Content starts

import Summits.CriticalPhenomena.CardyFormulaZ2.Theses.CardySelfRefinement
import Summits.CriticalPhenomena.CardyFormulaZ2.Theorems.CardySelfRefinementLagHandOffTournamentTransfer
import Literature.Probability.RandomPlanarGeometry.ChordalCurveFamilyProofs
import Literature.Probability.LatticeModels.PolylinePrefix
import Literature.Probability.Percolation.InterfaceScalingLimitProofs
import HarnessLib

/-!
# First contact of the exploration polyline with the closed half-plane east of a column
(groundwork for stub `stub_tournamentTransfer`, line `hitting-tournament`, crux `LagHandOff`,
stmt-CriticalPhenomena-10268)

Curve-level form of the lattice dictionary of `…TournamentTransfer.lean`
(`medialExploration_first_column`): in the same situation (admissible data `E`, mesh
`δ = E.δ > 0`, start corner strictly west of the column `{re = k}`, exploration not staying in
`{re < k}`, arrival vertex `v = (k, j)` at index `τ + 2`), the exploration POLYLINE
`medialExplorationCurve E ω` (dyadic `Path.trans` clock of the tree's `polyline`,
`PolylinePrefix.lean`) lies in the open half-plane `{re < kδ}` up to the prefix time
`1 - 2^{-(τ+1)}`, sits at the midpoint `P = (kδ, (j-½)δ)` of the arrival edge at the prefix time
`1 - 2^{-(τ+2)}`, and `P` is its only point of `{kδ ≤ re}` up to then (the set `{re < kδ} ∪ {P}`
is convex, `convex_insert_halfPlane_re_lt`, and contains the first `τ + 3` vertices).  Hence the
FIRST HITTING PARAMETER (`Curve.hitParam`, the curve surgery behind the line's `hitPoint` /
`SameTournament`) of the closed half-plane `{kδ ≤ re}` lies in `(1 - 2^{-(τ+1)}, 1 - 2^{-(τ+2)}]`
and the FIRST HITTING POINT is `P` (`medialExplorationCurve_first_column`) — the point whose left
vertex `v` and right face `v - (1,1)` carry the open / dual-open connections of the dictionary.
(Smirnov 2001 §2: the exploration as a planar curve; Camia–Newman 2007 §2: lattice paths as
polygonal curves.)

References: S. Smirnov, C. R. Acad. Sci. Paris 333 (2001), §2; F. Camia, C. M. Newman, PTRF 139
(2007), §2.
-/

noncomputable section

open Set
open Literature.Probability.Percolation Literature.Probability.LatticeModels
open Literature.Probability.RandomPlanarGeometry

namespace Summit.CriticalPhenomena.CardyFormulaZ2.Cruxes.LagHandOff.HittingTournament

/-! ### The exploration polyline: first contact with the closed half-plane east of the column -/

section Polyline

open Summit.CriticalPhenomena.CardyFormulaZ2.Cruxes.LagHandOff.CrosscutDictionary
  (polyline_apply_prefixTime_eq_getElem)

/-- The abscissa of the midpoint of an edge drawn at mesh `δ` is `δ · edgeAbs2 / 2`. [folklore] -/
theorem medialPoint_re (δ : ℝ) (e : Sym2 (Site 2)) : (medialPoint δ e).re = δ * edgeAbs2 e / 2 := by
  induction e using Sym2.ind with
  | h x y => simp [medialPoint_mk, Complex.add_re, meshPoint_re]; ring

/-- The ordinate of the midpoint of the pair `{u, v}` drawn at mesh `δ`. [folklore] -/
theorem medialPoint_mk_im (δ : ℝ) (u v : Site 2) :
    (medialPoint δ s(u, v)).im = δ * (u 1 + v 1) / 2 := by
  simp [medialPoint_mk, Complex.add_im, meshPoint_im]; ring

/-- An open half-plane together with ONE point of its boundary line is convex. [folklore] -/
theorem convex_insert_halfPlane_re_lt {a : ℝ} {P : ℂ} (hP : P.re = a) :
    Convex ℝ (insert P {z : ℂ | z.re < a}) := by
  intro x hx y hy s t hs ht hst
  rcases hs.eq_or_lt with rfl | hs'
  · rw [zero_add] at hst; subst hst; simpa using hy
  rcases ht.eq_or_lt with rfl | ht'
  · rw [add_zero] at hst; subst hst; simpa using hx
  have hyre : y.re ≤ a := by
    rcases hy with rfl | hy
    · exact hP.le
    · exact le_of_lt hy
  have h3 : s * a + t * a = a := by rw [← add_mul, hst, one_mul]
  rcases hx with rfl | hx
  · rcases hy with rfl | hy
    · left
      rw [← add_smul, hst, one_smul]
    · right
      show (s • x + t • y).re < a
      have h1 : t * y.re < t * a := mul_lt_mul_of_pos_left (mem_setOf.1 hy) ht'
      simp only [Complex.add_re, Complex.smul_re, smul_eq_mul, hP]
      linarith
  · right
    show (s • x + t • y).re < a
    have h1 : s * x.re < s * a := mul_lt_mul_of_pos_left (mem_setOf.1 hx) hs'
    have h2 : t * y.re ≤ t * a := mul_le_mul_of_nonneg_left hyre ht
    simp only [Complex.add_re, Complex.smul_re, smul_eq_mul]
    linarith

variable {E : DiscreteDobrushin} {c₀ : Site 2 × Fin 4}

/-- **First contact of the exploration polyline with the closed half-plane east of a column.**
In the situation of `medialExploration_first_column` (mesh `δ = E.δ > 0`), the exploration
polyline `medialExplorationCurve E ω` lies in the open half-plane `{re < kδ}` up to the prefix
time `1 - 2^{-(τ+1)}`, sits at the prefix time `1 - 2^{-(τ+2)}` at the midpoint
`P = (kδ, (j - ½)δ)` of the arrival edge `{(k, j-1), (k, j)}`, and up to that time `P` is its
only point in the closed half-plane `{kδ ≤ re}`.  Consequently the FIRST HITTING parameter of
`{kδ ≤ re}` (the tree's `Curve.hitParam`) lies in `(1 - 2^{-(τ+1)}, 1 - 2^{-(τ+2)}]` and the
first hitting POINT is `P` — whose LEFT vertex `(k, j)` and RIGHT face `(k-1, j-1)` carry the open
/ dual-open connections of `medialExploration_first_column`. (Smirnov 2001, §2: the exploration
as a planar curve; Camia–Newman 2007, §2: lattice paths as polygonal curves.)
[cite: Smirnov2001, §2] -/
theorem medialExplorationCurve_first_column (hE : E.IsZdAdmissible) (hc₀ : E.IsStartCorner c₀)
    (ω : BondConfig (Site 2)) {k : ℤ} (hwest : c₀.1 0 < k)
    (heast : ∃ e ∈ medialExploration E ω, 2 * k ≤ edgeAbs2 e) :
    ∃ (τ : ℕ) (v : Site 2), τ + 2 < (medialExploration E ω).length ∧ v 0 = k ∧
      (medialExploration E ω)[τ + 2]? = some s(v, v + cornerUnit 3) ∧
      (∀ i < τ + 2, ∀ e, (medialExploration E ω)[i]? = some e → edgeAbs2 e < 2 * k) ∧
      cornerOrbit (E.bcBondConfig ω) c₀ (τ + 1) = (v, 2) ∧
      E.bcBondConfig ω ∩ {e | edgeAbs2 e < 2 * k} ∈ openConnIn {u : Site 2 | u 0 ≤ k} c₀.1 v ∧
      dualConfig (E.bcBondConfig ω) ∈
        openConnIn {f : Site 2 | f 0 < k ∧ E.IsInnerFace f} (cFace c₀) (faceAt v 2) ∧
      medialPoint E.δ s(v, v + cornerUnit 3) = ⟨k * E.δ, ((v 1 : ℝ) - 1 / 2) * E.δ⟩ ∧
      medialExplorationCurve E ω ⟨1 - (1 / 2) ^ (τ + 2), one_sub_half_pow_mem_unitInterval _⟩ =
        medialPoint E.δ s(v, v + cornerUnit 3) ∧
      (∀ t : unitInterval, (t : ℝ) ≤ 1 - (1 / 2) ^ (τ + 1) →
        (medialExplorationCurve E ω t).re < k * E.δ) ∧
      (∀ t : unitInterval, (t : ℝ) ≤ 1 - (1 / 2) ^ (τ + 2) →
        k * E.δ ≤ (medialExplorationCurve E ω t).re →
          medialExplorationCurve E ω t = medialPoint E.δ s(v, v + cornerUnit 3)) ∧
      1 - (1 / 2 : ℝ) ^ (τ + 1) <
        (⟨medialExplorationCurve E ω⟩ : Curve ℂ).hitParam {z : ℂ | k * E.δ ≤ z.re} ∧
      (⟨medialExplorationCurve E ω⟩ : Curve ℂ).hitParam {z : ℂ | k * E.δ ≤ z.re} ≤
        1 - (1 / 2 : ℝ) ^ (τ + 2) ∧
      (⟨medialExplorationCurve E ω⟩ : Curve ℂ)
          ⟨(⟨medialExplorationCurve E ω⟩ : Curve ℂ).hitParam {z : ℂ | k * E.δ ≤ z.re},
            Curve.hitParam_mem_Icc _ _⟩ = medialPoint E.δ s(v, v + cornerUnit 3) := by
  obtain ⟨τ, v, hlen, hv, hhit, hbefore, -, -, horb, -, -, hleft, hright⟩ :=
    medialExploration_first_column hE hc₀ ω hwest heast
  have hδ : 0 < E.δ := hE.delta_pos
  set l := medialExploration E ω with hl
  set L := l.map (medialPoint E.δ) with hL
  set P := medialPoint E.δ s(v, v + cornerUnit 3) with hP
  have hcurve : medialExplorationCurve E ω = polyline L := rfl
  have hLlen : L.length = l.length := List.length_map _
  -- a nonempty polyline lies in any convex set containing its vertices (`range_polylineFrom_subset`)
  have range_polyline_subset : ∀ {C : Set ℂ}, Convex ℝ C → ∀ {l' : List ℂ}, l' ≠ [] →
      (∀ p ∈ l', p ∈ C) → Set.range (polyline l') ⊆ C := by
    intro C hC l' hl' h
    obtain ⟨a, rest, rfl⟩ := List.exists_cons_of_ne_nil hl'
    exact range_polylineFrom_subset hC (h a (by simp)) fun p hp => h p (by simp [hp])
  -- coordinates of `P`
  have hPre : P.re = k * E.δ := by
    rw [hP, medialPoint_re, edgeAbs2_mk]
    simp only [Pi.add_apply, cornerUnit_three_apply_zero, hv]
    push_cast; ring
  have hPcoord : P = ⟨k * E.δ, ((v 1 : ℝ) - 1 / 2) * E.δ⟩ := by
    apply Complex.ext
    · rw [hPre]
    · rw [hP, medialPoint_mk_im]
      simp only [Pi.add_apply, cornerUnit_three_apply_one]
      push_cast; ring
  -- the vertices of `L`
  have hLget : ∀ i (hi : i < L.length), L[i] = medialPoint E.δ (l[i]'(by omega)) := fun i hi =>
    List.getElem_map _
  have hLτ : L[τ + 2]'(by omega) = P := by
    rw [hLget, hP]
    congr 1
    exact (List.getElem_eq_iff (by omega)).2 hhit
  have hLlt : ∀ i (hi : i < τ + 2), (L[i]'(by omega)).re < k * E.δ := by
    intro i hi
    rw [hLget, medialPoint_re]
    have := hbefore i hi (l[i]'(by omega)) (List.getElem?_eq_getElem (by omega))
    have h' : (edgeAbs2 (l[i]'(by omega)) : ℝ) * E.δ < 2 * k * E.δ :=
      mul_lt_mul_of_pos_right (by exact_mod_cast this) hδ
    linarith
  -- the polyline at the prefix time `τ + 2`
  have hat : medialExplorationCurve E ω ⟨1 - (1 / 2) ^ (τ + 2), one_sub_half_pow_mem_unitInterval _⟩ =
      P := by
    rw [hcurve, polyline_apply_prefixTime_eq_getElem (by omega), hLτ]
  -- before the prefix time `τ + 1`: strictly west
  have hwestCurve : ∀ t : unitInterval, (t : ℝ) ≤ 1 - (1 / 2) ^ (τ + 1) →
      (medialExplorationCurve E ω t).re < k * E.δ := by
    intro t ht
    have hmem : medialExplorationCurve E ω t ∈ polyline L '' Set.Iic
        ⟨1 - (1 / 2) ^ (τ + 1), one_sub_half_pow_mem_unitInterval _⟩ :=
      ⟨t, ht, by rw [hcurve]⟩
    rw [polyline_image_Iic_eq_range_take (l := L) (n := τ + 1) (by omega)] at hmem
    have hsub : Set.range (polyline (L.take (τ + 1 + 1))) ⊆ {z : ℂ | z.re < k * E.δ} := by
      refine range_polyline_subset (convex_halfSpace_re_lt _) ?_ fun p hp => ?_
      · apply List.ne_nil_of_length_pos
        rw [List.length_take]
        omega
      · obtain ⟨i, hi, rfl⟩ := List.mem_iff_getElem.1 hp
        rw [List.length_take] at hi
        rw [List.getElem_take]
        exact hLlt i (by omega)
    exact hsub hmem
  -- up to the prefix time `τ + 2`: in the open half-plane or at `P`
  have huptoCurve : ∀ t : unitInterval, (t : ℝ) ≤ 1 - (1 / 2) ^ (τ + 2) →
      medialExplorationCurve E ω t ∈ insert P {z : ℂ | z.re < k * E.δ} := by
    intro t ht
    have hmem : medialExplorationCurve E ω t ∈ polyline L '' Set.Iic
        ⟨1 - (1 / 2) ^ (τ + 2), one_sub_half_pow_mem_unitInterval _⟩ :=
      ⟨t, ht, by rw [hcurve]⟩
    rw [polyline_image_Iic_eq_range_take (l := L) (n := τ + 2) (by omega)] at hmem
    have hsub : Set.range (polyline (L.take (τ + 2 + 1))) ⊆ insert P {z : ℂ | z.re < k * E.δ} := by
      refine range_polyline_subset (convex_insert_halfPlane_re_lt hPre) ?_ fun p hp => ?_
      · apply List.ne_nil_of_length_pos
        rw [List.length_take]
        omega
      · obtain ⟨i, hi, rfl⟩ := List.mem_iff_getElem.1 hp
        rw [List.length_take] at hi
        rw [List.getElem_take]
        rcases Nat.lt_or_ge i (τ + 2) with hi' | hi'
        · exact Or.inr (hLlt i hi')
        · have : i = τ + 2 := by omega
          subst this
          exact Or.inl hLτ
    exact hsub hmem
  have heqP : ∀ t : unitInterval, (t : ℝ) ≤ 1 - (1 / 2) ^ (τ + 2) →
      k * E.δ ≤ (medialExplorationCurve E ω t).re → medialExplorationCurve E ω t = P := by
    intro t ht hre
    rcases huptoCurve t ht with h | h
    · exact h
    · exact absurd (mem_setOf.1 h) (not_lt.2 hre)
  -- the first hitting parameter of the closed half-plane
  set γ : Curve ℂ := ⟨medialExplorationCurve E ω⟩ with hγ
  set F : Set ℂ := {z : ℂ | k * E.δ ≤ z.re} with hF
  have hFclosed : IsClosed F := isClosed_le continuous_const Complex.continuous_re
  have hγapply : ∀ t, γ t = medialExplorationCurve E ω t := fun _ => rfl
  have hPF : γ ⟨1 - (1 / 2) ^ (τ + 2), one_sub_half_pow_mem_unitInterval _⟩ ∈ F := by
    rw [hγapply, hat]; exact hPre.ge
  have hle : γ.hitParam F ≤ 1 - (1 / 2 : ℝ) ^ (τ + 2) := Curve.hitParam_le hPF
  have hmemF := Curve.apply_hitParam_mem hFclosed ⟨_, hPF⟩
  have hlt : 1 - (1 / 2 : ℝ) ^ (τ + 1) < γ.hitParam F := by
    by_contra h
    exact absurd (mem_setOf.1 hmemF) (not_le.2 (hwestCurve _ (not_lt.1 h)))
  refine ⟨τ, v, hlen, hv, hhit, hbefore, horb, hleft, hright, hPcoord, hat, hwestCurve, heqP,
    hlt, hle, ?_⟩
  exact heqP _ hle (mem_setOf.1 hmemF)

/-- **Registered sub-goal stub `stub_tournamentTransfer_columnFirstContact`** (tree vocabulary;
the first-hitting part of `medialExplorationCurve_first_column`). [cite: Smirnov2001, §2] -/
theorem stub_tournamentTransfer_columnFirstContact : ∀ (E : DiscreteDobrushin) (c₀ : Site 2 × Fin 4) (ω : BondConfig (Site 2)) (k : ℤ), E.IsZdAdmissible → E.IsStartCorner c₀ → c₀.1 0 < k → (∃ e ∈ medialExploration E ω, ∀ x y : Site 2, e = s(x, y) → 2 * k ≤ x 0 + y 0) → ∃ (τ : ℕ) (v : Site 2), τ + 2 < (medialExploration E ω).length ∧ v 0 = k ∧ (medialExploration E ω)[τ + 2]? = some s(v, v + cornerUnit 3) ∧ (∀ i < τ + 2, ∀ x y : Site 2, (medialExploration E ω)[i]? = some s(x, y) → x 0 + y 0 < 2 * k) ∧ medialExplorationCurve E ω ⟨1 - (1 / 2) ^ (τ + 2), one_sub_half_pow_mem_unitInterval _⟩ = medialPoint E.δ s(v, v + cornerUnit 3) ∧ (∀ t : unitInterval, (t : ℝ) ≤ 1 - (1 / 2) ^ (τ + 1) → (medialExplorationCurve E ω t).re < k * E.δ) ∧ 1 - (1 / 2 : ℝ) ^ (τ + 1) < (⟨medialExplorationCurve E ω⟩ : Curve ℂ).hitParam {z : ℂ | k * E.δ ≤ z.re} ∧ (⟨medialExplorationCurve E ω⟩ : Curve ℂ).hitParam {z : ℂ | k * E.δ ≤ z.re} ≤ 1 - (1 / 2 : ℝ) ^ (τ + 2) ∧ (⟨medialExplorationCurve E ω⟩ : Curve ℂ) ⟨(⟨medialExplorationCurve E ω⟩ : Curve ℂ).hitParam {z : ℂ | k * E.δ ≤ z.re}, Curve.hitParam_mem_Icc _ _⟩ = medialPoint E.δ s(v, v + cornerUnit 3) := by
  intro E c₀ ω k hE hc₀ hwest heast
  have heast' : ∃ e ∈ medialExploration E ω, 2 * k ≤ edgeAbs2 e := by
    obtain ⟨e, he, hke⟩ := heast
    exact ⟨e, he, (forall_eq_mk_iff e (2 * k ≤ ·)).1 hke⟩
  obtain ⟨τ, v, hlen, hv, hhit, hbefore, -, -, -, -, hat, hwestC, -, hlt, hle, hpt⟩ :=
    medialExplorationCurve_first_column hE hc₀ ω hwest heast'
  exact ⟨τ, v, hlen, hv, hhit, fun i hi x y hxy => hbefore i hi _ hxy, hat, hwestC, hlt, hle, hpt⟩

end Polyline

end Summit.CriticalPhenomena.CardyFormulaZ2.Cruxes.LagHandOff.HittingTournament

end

Content ends

*PROBLEM STATEMENT*. Go line by line through the records and copy those that contain the word "hmemF".

*ANSWER BOX*.
  have hmemF := Curve.apply_hitParam_mem hFclosed ⟨_, hPF⟩
    exact absurd (mem_setOf.1 hmemF) (not_le.2 (hwestCurve _ (not_lt.1 h)))
  exact heqP _ hle (mem_setOf.1 hmemF)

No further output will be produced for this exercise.